Publisher: Obsidian
(Penguin)
Date published:
June
1, 2010
ISBN: 978-0451230492
Genre: Paranormal,
Cozy Mystery
Book format: Paperback
Obtained via: Publisher
Reviewed by
name and email address: Gina Ginalrmreviews@gmail.com
Newly arrived in San Francisco Lily Ivory has set up her vintage
clothing story, Aunt Cora’s Closet in the Haight. That would be the
Haight-Ashbury section of the City by the Bay. While she is in fact a
consummate professional with innate talent when it comes to delicious gowns
from by-gone eras, Lily has a few additional skills. The clothing speaks to
her, in a manner of speaking that is. Lily is a witch. Not your everyday Wiccan
but a natural born witch and a very powerful one at that. After years of being
run out of town after town and never feeling quite connected to anyone, San
Francisco feels like home. In the past few weeks she’s made some good friends
who accept her for who and more important, what, she is. With her trusty
familiar, Oscar, by her side she’s gained the courage to begin to truly learn
her craft. She’s also opened up to meeting and dating some interesting men
along the way.
But all of these new found connections may come to a grinding
halt when she is called in to investigate a haunting at a local art school. The
San Francisco School of Fine Arts has a fascinating history with its beginnings
as a convent until it’s present incarnation as an art school.
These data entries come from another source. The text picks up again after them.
import Literature.AnabelianGeometry.SemiGraphs.TemperedVerticial
import Literature.Topology.Algebra.OpenNormalBasisResiduallyFinite
import HarnessLib

/-!
# [SemiAnbd] Proposition 3.6 (iii): `π₁^temp(G) ↪ π̂₁(G)` — reduction to the cofinal Galois system

Proof-only companion to `TemperedVerticial.lean` (abc-iut cell, layer L3, G10 rung 2, node
SemiAnbd:Prop3.6(iii)).  Mochizuki, *Semi-graphs of anabelioids*, Publ. RIMS 42 (2006), proof of
Prop. 3.6 (iii), p. 39: "`π₁^temp(G)` may be identified with the inverse limit of the
`Gal(H'_i/G)` … each `Gal(H'_i/G)` [an extension of a finite group by a free group] is residually
finite, so `π₁^temp(G)` injects into its profinite completion."  This file performs the SOFT half of
that argument for an arbitrary chart `c : TemperedPiChart 𝒢`: if the open normal subgroups `N` of
`c.G` with residually finite quotient `c.G/N` are cofinal among all open normal subgroups (the
content supplied by the cofinal system `H'_i` = finite étale Galois ∘ universal graph-covering,
G10 rung 1), then the open normal subgroups of FINITE index separate the points of `c.G`, i.e. the
named fact `TemperedPiResiduallyFinite` holds.  The cofinality input is taken as an explicit
hypothesis (no new named fact); its discharge is the sequel.
-/

namespace Literature.AnabelianGeometry.SemiGraphs

namespace ProfiniteSemiGraph

open Literature.Topology.Algebra

universe u

/-- **Prop. 3.6 (iii) from the cofinal residually-finite Galois system** ([SemiAnbd] p. 39): if,
for every semi-graph of anabelioids `𝒢` satisfying the hypotheses of Prop. 3.6 and every chart `c`
of its tempered fundamental group, every open normal subgroup `N₀` of `c.G` contains an open normal
subgroup `N` with `c.G/N` residually finite, then `TemperedPiResiduallyFinite` holds: for `g ≠ 1`,
temperedness gives an open normal `N₀ ∌ g`, the hypothesis an `N ≤ N₀` with residually finite
quotient, in which the image of `g` is separated by a finite-index normal subgroup, whose pull-back
is open, normal, of finite index and misses `g`. [cite: MochizukiSemiAnbd2006, Prop 3.6(iii) p.39] -/
theorem temperedPiResiduallyFinite_of_cofinal
    (hcof : ∀ (𝒢 : ProfiniteSemiGraph.{u}), 𝒢.Prop36Hypotheses → ∀ (c : TemperedPiChart 𝒢)
      (N₀ : OpenNormalSubgroup c.G), ∃ N : OpenNormalSubgroup c.G,
        N.toSubgroup ≤ N₀.toSubgroup ∧ Group.ResiduallyFinite (c.G ⧸ N.toSubgroup)) :
    TemperedPiResiduallyFinite.{u} := by
  intro 𝒢 h𝒢 c g hg
  obtain ⟨N₀, hg₀⟩ := c.isTempered.separated g hg
  obtain ⟨N, hle, hN⟩ := hcof 𝒢 h𝒢 c N₀
  have hgN : g ∉ N := fun h => hg₀ (hle h)
  have hgbar : (QuotientGroup.mk g : c.G ⧸ N.toSubgroup) ≠ 1 := fun h =>
    hgN ((QuotientGroup.eq_one_iff g).mp h)
  haveI := hN
  obtain ⟨M, hM⟩ := Group.exists_finiteIndexNormalSubgroup_notMem _ hgbar
  obtain ⟨K, hK, hKfi⟩ := exists_openNormalSubgroup_comap N M
  haveI := hKfi
  refine ⟨K, Subgroup.finite_quotient_of_finiteIndex, fun h => hM ?_⟩
  have h' : g ∈ K.toSubgroup := h
  rw [hK] at h'
  exact h'

end ProfiniteSemiGraph

end Literature.AnabelianGeometry.SemiGraphs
When Lily arrives
at the school she is immediately assailed by the vibrations of the place and
it’s not all from the eclectic group of students milling around or the vintage
clothing the school wishes to donate to her. Oh no, something much more
sinister lurks in the hallways of the institution and it will take all of
Lily’s powers to set things right.
Instead of being able to dig in and solve the haunting problem Lily is
also confronted by her non-believer boyfriend, a suspicious police inspector
and a male witch who is too good looking to be true.
I enjoyed Juliet Blackwell’s first book in her Witchcraft
Mystery series, SECONDHAND SPIRITS
and was eager to dig into book 2, A
CAST-OFF COVEN. After all, what’s not to like about a book or series set in
San Francisco? Unlike many authors who set a story in the City by the Bay, Ms.
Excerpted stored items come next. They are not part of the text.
/-!
# `BalabanUV.Beta.GAN24.OneStepConstraintAxialDelKRate` — binder row G-an2-4 ∕ (CONV-C), routes C-R6° («VALUES») × R7 («TWO CURRENCIES») × pv09's B6 torus line, PART 183:
# THE (SR) HALF OF THE REPAIRED ONE-LOOP LETTER, ASSEMBLED: the gauge-fixed fluctuation covariances `𝒢_n = flucCov(re Δ_n, Q_ax)` of any two levels `1 ≤ n ≤ n′` on the same unit torus
# differ by `≤ C·n⁻²·e^{−m·tdist(par x, par x′)}` with `C, m > 0` functions of `(d, Lb, a′)` ONLY — every coarse torus, NO residual hypothesis.  PART 182's rate END at `H = re Δ_n`,
# `H′ = re Δ_{n′}` with PART 181's letters and the difference letter of leaf-06's `StepCovarianceInputs.abs_reDelK_sub_le` (NE2 ∕ pv15's (1.66) strip rate `C·n⁻²`, every torus) read in the
# block distance by PART 181 (1∕2) — census V200″ (δ), (SR)  (unit b2b-balaban-gan24-p3, gen 60; v1)

NOT IN PRINT; OUR PROOF ([folklore] composition BY NAME: PART 182 `OneStepConstraintAxialRate.abs_flucCov_sub_le_QB_axial`, PART 181 `OneStepConstraintAxialDelK` (`coercive_reg_DelK_axial_of_ub`,
`torusSupNorm_rep_sub_rep`, `abs_reDelK_le_par`) and `OneStepConstraintBlockGeometry` (`entry_decay_par_of_fine`, `form_le_of_entry_decay_par`, `not_corner_of_tree`), PART 179
`OneStepConstraintAxialCoercivity` (`reDelK_transpose`, `dotProduct_reDelK_nonneg`), leaf-06's `StepCovarianceInputs.abs_reDelK_sub_le`, leaf-03's
`AveragedPropagatorInverseUniform.exists_DelK_kernel_decay` ∕ `pdist_rep_rep`, pv09's `B6Cov2156TorusDelK.reDelK_apply`, b05's `VectorTailsCov.sum_exp_tdist_le`, `B9FromB6.decay_mono`.
[Balaban1984PropagatorsI] (1.65)–(1.66) p. 29 and [Balaban1984PropagatorsII] (2.152)–(2.157) pp. 249–250 LOCATE the objects; [King1986] Lemma 4.5 (4.38) p. 674 is the printed SHAPE
(`|C^{(k)}(x,y) − C^{(k+n)}(x,y)| ≤ CL^{−k}e^{−δ₀|x−y|}`); nothing printed is a hypothesis.)
HONEST FRAMING (cell contract, verbatim): «discharging `BetaPertH` makes Bałaban's UV stability UNCONDITIONAL — a real constructive-QFT result; it is NOT the continuum limit
and NOT the Clay problem.»  HONEST DEPENDENCY (verbatim): «continuum YM on T⁴ ⇐ BetaPertH ∧ nine spine estimates (0/9 proved); BetaPertH ⇐ (D1) ∧ (D4) ∧ CAP+tail; G-an2-4 gates
asym, D1 and NE2/3/4.»

WHY (census V200″ (δ)).  PART 181 assembled the (UD) half (`exists_flucCov_DelK_axial_decay`); the lineage's INPUT-triple currency (PARTs 142–160, `DecayRateInterpolation.TwoLevelDecayRate`)
wants the STEP RATE as well.  THIS FILE assembles it: with `n = L^k` the bound `C·n⁻²` is King's `θ^k`, `θ = L⁻²`.

WHAT THIS FILE PROVES (0 sorry, 0 `def`; `Lb ≥ 1`, `a, a′ > 0`):
* §1 **`abs_reDelK_sub_le_par`** (a difference letter in the fine-site `ρ_M` ∕ `rep` currency gives PART 182's `hdiff` in the block distance:
  `ε ↦ εe^{κ(Lb−1)}`, `κ ↦ κLb`; dimension `d + 1`).
* §2 **`abs_flucCov_sub_le_DelK_axial`** (`d ≥ 2`) — PART 182's flucCov END for `H = re Δ_n`, `H′ = re Δ_{n′}` and the axial tree, modulo ONLY the letters `(h₀, δ_H)` (entry decay of both),
  `ε` (their difference) and the site profile `Kf` — symmetry, PSD, `hι`, `hUB`, the common coercivity `γ_K` (PART 181 `coercive_reg_DelK_axial_of_ub` with `h = h₀·d·Lb^d·Kf(δ_H)`) all discharged.
* §3 (dimension `d + 1 ≥ 2`) **`exists_flucCov_DelK_axial_rate`** — `∃ C, m > 0` such that for EVERY coarse torus `M′`, all levels `1 ≤ n ≤ n′` and all unit bonds `x, x′`:
  `|(flucCov (re Δ_{n′}) Q_ax − flucCov (re Δ_n) Q_ax)(x,x′)| ≤ C·(n²)⁻¹·e^{−m·tdist(par x, par x′)}` — no residual hypothesis (the common rate is `min(δ₀, κ₁₆₆∕(d+1))·Lb` before PART 180's
  `rate`s; the quadratic-in-ε terms of PART 114 are absorbed using `n ≥ 1`).
WHAT IT IS NOT: EL₂ (the volume limit of `𝒢_n`) and the identification with pv09's `bondReductionT … .cov` are not here; constants existential in size; `U = 1`, first-order MODEL framing
unchanged.  SUPPLIER work; NEVER «G-an2-4 closed»; NOT (CONV-C), NOT D1, NOT `BetaPertH`, NOT continuum, NOT Clay.  Records: `HOME/b2b-balaban-gan24-p3/gen60/README.md`.
-/

noncomputable section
Blackwell takes readers into some little known and less popular tourist
attractions. Natives will sit and say “oh yes, I know the place” and
non-Natives will definitely want to check the venues out. She has a neat take
on some of the neighbourhoods and definitely captures the ambience of the
Haight and wharf areas.
I really enjoyed how description of and how Lily felt inside the
wax museum in SECONDHAND SPIRITS.
She definitely brought the creep factor to life. In A
CAST-OFF COVEN some of that creepiness is still there with the addition of
some interesting spell casting. I have to admit I’m rooting for Aidan and would
love to see him with his own series. Max is okay as the non-believer sceptic,
myth-buster boyfriend. Okay, Max is hot—I’m just really rooting for Aidan.
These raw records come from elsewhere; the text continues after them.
import Summits.QuantumFields.BalabanUV.Beta.GAN24.LinSandwichShape
import Summits.QuantumFields.BalabanUV.Beta.GAN24.Push4Iter
import Summits.QuantumFields.BalabanUV.Beta.GAN24.Push4LocalityRecord
import Summits.QuantumFields.BalabanUV.Beta.GAN24.RespStepSemigroup
import Summits.QuantumFields.BalabanUV.Beta.GAN24.RespStepDecay
import Summits.QuantumFields.BalabanUV.Beta.GAN24.T2RecursionAffine

/-!
# `BalabanUV.Beta.GAN24.TransportMarginal` — binder row G-an2-4 / (CONV-C), W-slot road «W3», **ROW W3-F3a (T-marg)**: THE `k`-FOLD
# TRANSPORT OF THE NORMALISED `T₂`-RECURSION IS MARGINALLY BOUNDED ON `LocStencil₂`, UNIFORMLY IN `(m, k)`, UNDER THE PIN (`d = 3`)

NOT IN PRINT; OUR PROOF ATTEMPT (G-an2-4 formalisation swarm, leaf prover `b2b-balaban-gan24-formalise-leaf-10`, gen 17 = holder of ROW W3-F3a
«W3-TMARG*», journal l.8086 ∕ owner ACK l.8133 ∕ plan l.8502; gan24-p1-g5's `SKELETON-W3.md` v1.0.2 §8.3∕§8.6, RULINGS-14b–c; name PROVISIONAL).
HONEST FRAMING (cell contract, verbatim): «discharging `BetaPertH` makes Bałaban's UV stability UNCONDITIONAL — a real constructive-QFT result;
it is NOT the continuum limit and NOT the Clay problem.»  HONEST DEPENDENCY (verbatim): «continuum YM on T⁴ ⇐ BetaPertH ∧ nine spine estimates
(0/9 proved); BetaPertH ⇐ (D1) ∧ (D4) ∧ CAP+tail; G-an2-4 gates asym, D1 and NE2/3/4.»

WHAT.  ROW W3-F3a of the owner's END `WSlotT2OfPieces.t2Shape_of_rows` is `hTmarg : |cE₂| ≤ Lc^{2(d+1)} → ∀ m k X C, 0 ≤ C → LocStencil₂ X C δin
→ LocStencil₂ (P m k X) (CT·C) δT`, `P m k := AffineUnroll.transport (fun j ↦ T2RecursionAffine.lin4 (cE₂·Lc^{2(d+1)}) K̃_j Lc) m k`,
`K̃_j = unitK (sfStep Lc j) (smStep d Lc j) (KInvStep Lc j) = CombesThomas.KStepUnit Lc j` (an `abbrev`).  THIS FILE proves it at `d = 3` for one-step
maps written LITERALLY as `A j X κ u κ′ u′ = −(c • mmRead Lc (K̃_j ∘ ½(vertex2OfK K̃_j Lc X κuκ′u′ + vertex2OfK K̃_j Lc X κ′u′κu) ∘ K̃_j))` (the body of
`lin4`, `vsym` written out — `hA` is `rfl` for `A := fun j ↦ lin4 c K̃_j Lc` once p210349 commits; leaf-17's `Push4Sym` convention):
**`transport_marginal`** (pin as `|c| ≤ Lc^16`) and **`transport_marginal_pin`** (`c = cE₂·Lc^{2(3+1)}`, pin `|cE₂| ≤ Lc^{2(3+1)}` verbatim; `CT`, `δT`
chosen BEFORE the pin, `0 < δT ≤ δin`).  Inputs: the K-slot's uniform decay `UnitDecayK 3 Lc (sfStep Lc) (smStep 3 Lc) CK mK`, `Lc ≥ 1`, `δin > 0`.
THE CHAIN (tree names; this file threads them): `k = 0` identity ∙ FIRST STEP on a GENERAL table (R14-7) `LinSandwichShape.locStencil₂_lin_step`,
output ff-valued (`step_shape`, `step_isFF`) ∙ on ff-valued `LocStencil₂` tables `A j = (−c) •` the bond-symmetrised push (leaf-17's
`Push4Sym.mmRead_sandwich_vsym_eq_push₄`; `step_eq_symPush`), an invariant class (`symPush_mem`: `Push4.isFF_push₄`, `Push4LocStencil.locStencil₂_push₄`,
`Push4Iter.locStencil₂_symB`) on which the push is homogeneous (`symPush_smul` ⇐ `Push4Iter.push₄_lin`), hence `transport A = (−c)^{k−1} • symB (push₄
(legChain rowM…) (legChain colH…) Y)` (`transport_congr_mem`, leaf-01's `AffineUnroll.transport_smul_eq`, leaf-17's `Push4Iter.transport_symPush`) ∙ the
chains are `±respStep (Lc^{m+1}) (Lc^{m+k})` (leaf-12's `RespStepSemigroup` dictionary iterated, §2) with leaf-12's `(m,k)`-uniform envelopes
`RespStepDecay.exists_respStep_decay_and_grad` ∙ the count is (F3-core-a) of record, leaf-03's `Push4LocalityRecord.exists_push₄_locStencil₂_const`
(`K₄·A⁴·C·(L^{d+1}·((L^{d+2})⁻¹)⁴)`, `L = Lc^{k−1}`), then `locStencil₂_symB`, `locStencil₂_smul'` ∙ THE PIN: `|c|^{k−1}·((Lc^{k−1})^4·(((Lc^{k−1})^5)⁻¹)⁴)
= (|c|·Lc^{−16})^{k−1} ≤ 1` (`geom_le_one`) is the ONLY place a power of `c` is absorbed (R12-3∕R14-5; exactly marginal at `d = 3`, (N-F3a)).
`CT = 1 + |c|·cSand·(1 + K₄·C_resp⁴)`, `δT = κ₁∕72`, `κ₁ = min κ₀ (min mK δin∕256)`.  [folklore] bookkeeping BY NAME; cites no paper, mints no `def`,
no `def … : Prop`, instantiates no wall binder, 0 sorry.  HONEST: ROW W3-F3a ONLY — counts LANDED by rule (h) when the END's assembler instantiates
`A := lin4 …`; NOTHING of «T2Shape»∕«T2SupRate»∕(hW, hWall) is discharged by this file alone; the pin is an2's (P6); NOT «W-slot closed», NEVER
«G-an2-4 closed», NOT (CONV-C); NOT `BetaPertH`, NOT continuum, NOT Clay.  Unit `b2b-balaban-gan24-formalise-leaf-10` (gen 17), 2026-08-20.
-/

noncomputable section

open Literature.MathematicalPhysics.QuantumFieldTheory
open Literature.MathematicalPhysics.QuantumFieldTheory.Balaban1983to89
open Literature.MathematicalPhysics.QuantumFieldTheory.Balaban1983to89.Beta
open B12Sec2to5 (l1 l1_nonneg)
open B4ContourShift (supNorm supNorm_nonneg)
open ExpKernelCalculus (MKer Decays BiLoc comp Zl Zl_pos Zl_nonneg)
open OneStepResolventKernel (Fib decays_mono)
open OneStepKernelFamily (colH KInvStep)
open Summit.QuantumFields.BalabanUV.Beta.HessKerDressedUnits (unitK)
open BalabanCompositeJets (LocStencil₂ respStep)
open BalabanStepJetsSucc (mmRead)
open BalabanStepW2 (locStencil₂_smul' biLoc_le_mono)
open SecondOrderResponse (vertex2OfK cBi cBi_nonneg)
open LatticeForm (quo)
open Summit.QuantumFields.BalabanUV.Beta.GAN24.CombesThomas (KStepUnit UnitDecayK sfStep smStep)
open Summit.QuantumFields.BalabanUV.Beta.GAN24.T2RecursionAffine (lin4)
open Summit.QuantumFields.BalabanUV.Beta.GAN24.Push4 (rowM push₄ IsFF isFF_push₄ isFF_mmRead)
open Summit.QuantumFields.BalabanUV.Beta.GAN24.Push4Bounds (LegDecay LegDecay.nonneg legDecay_colH legDecay_rowM)
open Summit.QuantumFields.BalabanUV.Beta.GAN24.Push4LocStencil (locStencil₂_push₄ cPush cPush_nonneg)
open Summit.QuantumFields.BalabanUV.Beta.GAN24.Push4Sym (mmRead_sandwich_vsym_eq_push₄ isFF_lin)
open Summit.QuantumFields.BalabanUV.Beta.GAN24.Push4Iter (BiTab LegFam symB legChain symB_apply legChain_zero legChain_succ locStencil₂_symB
  push₄_lin transport_symPush)
open Summit.QuantumFields.BalabanUV.Beta.GAN24.AffineUnroll (transport transport_zero transport_succ transport_succ' transport_mem
  transport_smul_eq)
open Summit.QuantumFields.BalabanUV.Beta.GAN24.RespStepSemigroup (colH_KStepUnit rowM_KStepUnit_eq legComp_respStep_colH
  legComp_respStep_rowM legComp_neg_left)
open Summit.QuantumFields.BalabanUV.Beta.GAN24.RespStepDecay (exists_respStep_decay_and_grad)
open Summit.QuantumFields.BalabanUV.Beta.GAN24.Push4LocalityRecord (exists_push₄_locStencil₂_const)
open Summit.QuantumFields.BalabanUV.Beta.GAN24.LinSandwichShape (locStencil₂_lin_step cSand_nonneg)
namespace Summit.QuantumFields.BalabanUV.Beta.GAN24.TransportMarginal

variable {d : ℕ}

/-! ## §0 Generic bricks -/
/-- [folklore] Transports of two families that agree on a class preserved by the second one agree on that class (`AffineUnroll.transport_mem`). -/
theorem transport_congr_mem {E : Type*} {A B : ℕ → E → E} {P : E → Prop} (hBP : ∀ j x, P x → P (B j x))
    (hAB : ∀ j x, P x → A j x = B j x) (m : ℕ) {x : E} (hx : P x) :
    ∀ k, transport A m k x = transport B m k x
  | 0 => rfl
  | k + 1 => by
    rw [transport_succ, transport_succ, transport_congr_mem hBP hAB m hx k, hAB _ _ (transport_mem hBP m k hx)]

/-- [folklore] `−(c • F)` of an ff-valued kernel is ff-valued. -/
theorem isFF_neg_smul (c : ℝ) {F : MKer (d + 1) (Fib d)} (hF : IsFF F) : IsFF (-(c • F)) :=
  ⟨fun x z μ b => by simp [hF.1 x z μ b], fun x z a ν => by simp [hF.2 x z a ν]⟩

/-- [folklore] A scalar multiple of an ff-valued kernel is ff-valued. -/
theorem isFF_smul (c : ℝ) {F : MKer (d + 1) (Fib d)} (hF : IsFF F) : IsFF (c • F) :=
  ⟨fun x z μ b => by simp [hF.1 x z μ b], fun x z a ν => by simp [hF.2 x z a ν]⟩

/-- [folklore] The bond symmetrisation of a table with ff-valued entries has ff-valued entries. -/
theorem isFF_symB {Y : BiTab d} (hY : ∀ κ u κ' u', IsFF (Y κ u κ' u')) (μ : Fin (d + 1)) (y : Fin (d + 1) → ℤ) (ν : Fin (d + 1))
    (y' : Fin (d + 1) → ℤ) : IsFF (symB Y μ y ν y') := by
  rw [symB_apply]
  exact isFF_lin (hY μ y ν y') (hY ν y' μ y) _

/-- [folklore] Weakening a `LocStencil₂` bound: larger constant, smaller rate. -/
theorem locStencil₂_weaken {X : BiTab d} {C C' δ δ' : ℝ} (h : LocStencil₂ X C δ) (hCC : C ≤ C') (hδ : δ' ≤ δ) :
    LocStencil₂ X C' δ' := by
  have hC := h.nonneg
  intro κ u κ' u'
  refine biLoc_le_mono (h κ u κ' u') (by positivity) ?_ hδ
  exact mul_le_mul hCC (Real.exp_le_exp.2 (by nlinarith [l1_nonneg (u' - u)])) (by positivity) (hC.trans hCC)

/-- [folklore] **THE PIN ARITHMETIC AT `d = 3`**: `|c| ≤ Lc^16 → |c|^n · ((Lc^n)^{3+1} · (((Lc^n)^{3+2})⁻¹)⁴) ≤ 1` (`n` scalars against the
four-leg count `L^{d+1}·(L^{d+2})⁻⁴` at `L = Lc^n`; `|c| ≤ Lc^16` is the pin `|cE₂| ≤ Lc^{2(d+1)}` for `c = cE₂·Lc^{2(d+1)}`). -/
theorem geom_le_one {Lc : ℕ} (hLc : 1 ≤ Lc) {c : ℝ} (hc : |c| ≤ (Lc : ℝ) ^ 16) (n : ℕ) :
    |c| ^ n * (((Lc : ℝ) ^ n) ^ (3 + 1) * (((((Lc : ℝ) ^ n)) ^ (3 + 2))⁻¹) ^ 4) ≤ 1 := by
  have hL : (1 : ℝ) ≤ (Lc : ℝ) := by exact_mod_cast hLc
  have hq : (0 : ℝ) < (Lc : ℝ) ^ n := by positivity
  have e : ((Lc : ℝ) ^ n) ^ (3 + 1) * (((((Lc : ℝ) ^ n)) ^ (3 + 2))⁻¹) ^ 4 = (((Lc : ℝ) ^ 16) ^ n)⁻¹ := by
    rw [← pow_mul, ← inv_pow, ← pow_mul, inv_pow, ← pow_mul]
    field_simp
    ring
  rw [e, ← div_eq_mul_inv, ← div_pow]
  have h16 : (0 : ℝ) < (Lc : ℝ) ^ 16 := by positivity
  exact pow_le_one₀ (div_nonneg (abs_nonneg c) h16.le) ((div_le_one h16).2 hc)

/-! ## §1 The one-step map, the invariant class, the symmetrised-push form -/
section Step

variable {Lc : ℕ} [NeZero Lc] {CK mK : ℝ} {c : ℝ} {A : ℕ → BiTab d → BiTab d}

/-- [folklore] **SHAPE OF ONE (GENERAL) STEP** (the first link): under the literal one-step map and the K-slot's uniform decay, ANY table
`LocStencil₂ X C δ` gives `LocStencil₂ (A j X) (|c|·cSand·C) (min mK δ / 128)` (`LinSandwichShape.locStencil₂_lin_step`, `cSand` free of `j`). -/
theorem step_shape (hLc : 1 ≤ Lc) (hK : ∀ j, Decays (KStepUnit (d := d) Lc j) CK mK) (hmK : 0 < mK)
    (hA : ∀ j X κ u κ' u', A j X κ u κ' u' = -(c • mmRead Lc (comp (comp (KStepUnit (d := d) Lc j)
      ((1 / 2 : ℝ) • (vertex2OfK (KStepUnit (d := d) Lc j) Lc X κ u κ' u' + vertex2OfK (KStepUnit (d := d) Lc j) Lc X κ' u' κ u)))
      (KStepUnit (d := d) Lc j))))
    (j : ℕ) {X : BiTab d} {C δ : ℝ} (hX : LocStencil₂ X C δ) (hδ : 0 < δ) :
    LocStencil₂ (A j X) (|c| * ((Fintype.card (Fib d) : ℝ) * ((Fintype.card (Fib d) : ℝ) * (CK * cBi d CK 1 (min mK δ)) *
        Zl (d + 1) (min mK δ / 32 / 2) * CK) * Zl (d + 1) (min mK δ / 32 / 4) * C)) (min mK δ / 128) := by
  have hCK : 0 ≤ CK := (hK 0).nonneg (Sum.inl 0)
  have e : A j X = fun κ u κ' u' => -(c • mmRead Lc (comp (comp (KStepUnit (d := d) Lc j)
      ((1 / 2 : ℝ) • (vertex2OfK (KStepUnit (d := d) Lc j) Lc X κ u κ' u' + vertex2OfK (KStepUnit (d := d) Lc j) Lc X κ' u' κ u)))
      (KStepUnit (d := d) Lc j))) := by
    funext κ u κ' u'; exact hA j X κ u κ' u'
  rw [e]
  exact locStencil₂_lin_step (hK j) hCK hmK hLc c hX hδ

/-- [folklore] **EVERY STEP OUTPUT IS ff-VALUED** (`Push4.isFF_mmRead`). -/
theorem step_isFF
    (hA : ∀ j X κ u κ' u', A j X κ u κ' u' = -(c • mmRead Lc (comp (comp (KStepUnit (d := d) Lc j)
      ((1 / 2 : ℝ) • (vertex2OfK (KStepUnit (d := d) Lc j) Lc X κ u κ' u' + vertex2OfK (KStepUnit (d := d) Lc j) Lc X κ' u' κ u)))
      (KStepUnit (d := d) Lc j))))
    (j : ℕ) (X : BiTab d) (κ : Fin (d + 1)) (u : Fin (d + 1) → ℤ) (κ' : Fin (d + 1)) (u' : Fin (d + 1) → ℤ) :
    IsFF (A j X κ u κ' u') := by
  rw [hA]
  exact isFF_neg_smul c (isFF_mmRead _ _)

/-- [folklore] **ON ff-VALUED `LocStencil₂` TABLES THE STEP IS `(−c) •` THE BOND-SYMMETRISED PUSH** (leaf-17's `Push4Sym.mmRead_sandwich_vsym_eq_push₄`). -/
theorem step_eq_symPush (hK : ∀ j, Decays (KStepUnit (d := d) Lc j) CK mK) (hmK : 0 < mK)
    (hA : ∀ j X κ u κ' u', A j X κ u κ' u' = -(c • mmRead Lc (comp (comp (KStepUnit (d := d) Lc j)
      ((1 / 2 : ℝ) • (vertex2OfK (KStepUnit (d := d) Lc j) Lc X κ u κ' u' + vertex2OfK (KStepUnit (d := d) Lc j) Lc X κ' u' κ u)))
      (KStepUnit (d := d) Lc j))))
    (j : ℕ) {Z : BiTab d} (hZff : ∀ κ u κ' u', IsFF (Z κ u κ' u')) {C δ : ℝ} (hZ : LocStencil₂ Z C δ) (hδ : 0 < δ) :
    A j Z = (-c) • symB (push₄ (rowM (KStepUnit (d := d) Lc j) Lc) (colH (KStepUnit (d := d) Lc j) Lc) Z) := by
  funext κ u κ' u'
  rw [hA, mmRead_sandwich_vsym_eq_push₄ (hK j) hmK hZff hZ hδ]
  simp only [Pi.smul_apply, symB_apply, neg_smul]

/-- [folklore] **THE BOND-SYMMETRISED PUSH PRESERVES THE CLASS** «ff-valued ∧ `LocStencil₂` at a positive rate» (`isFF_push₄`, `locStencil₂_push₄`, `locStencil₂_symB`). -/
theorem symPush_mem (hK : ∀ j, Decays (KStepUnit (d := d) Lc j) CK mK) (hmK : 0 < mK) (j : ℕ) {Z : BiTab d}
    (hZ : (∀ κ u κ' u', IsFF (Z κ u κ' u')) ∧ ∃ C δ : ℝ, 0 < δ ∧ LocStencil₂ Z C δ) :
    (∀ κ u κ' u', IsFF (symB (push₄ (rowM (KStepUnit (d := d) Lc j) Lc) (colH (KStepUnit (d := d) Lc j) Lc) Z) κ u κ' u')) ∧
      ∃ C δ : ℝ, 0 < δ ∧ LocStencil₂ (symB (push₄ (rowM (KStepUnit (d := d) Lc j) Lc) (colH (KStepUnit (d := d) Lc j) Lc) Z)) C δ := by
  obtain ⟨-, C, δ, hδ, hZl⟩ := hZ
  have hCK : 0 ≤ CK := (hK 0).nonneg (Sum.inl 0)
  have hLpos : (0 : ℝ) < (Lc : ℝ) := by exact_mod_cast Nat.pos_of_ne_zero (NeZero.ne Lc)
  refine ⟨fun κ u κ' u' => isFF_symB (fun μ y ν y' => isFF_push₄ _ _ Z μ y ν y') κ u κ' u', ?_⟩
  obtain ⟨δ', hδ'0, hδ'δ, hδ'm⟩ : ∃ δ' : ℝ, 0 < δ' ∧ δ' ≤ δ ∧ 3 * δ' < mK := by
    refine ⟨min δ (mK / 4), lt_min hδ (by positivity), min_le_left _ _, ?_⟩
    have := min_le_right δ (mK / 4); linarith
  have hP := locStencil₂_push₄ (legDecay_rowM (N := Lc) (hK j)) (legDecay_colH (N := Lc) (hK j)) (hZl.mono hδ'δ) hδ'0.le hδ'm
  exact ⟨_, _, by positivity, locStencil₂_symB hP (by positivity)⟩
There is romance and some alpha male testosterone going on, but this series is
definitely not romance cantered.
So far I’ve enjoyed Lily’s progression from a shy, almost
frightened introvert to a self-possessed and almost confident witch. Some of
her naiveté is downright funny at times. And, I have to admit, Oscar is a hoot.
I much prefer his potbellied pig to his true form but he is a character in more
ways than one.
You do not really have to read book 1 to appreciate book 2, but
I would recommend doing so just to meet the characters who are continuing on in
the series. I can see quite the discussion starting on “Aidan or Max” among
fans.
This is an objective review and not an endorsement of
this book.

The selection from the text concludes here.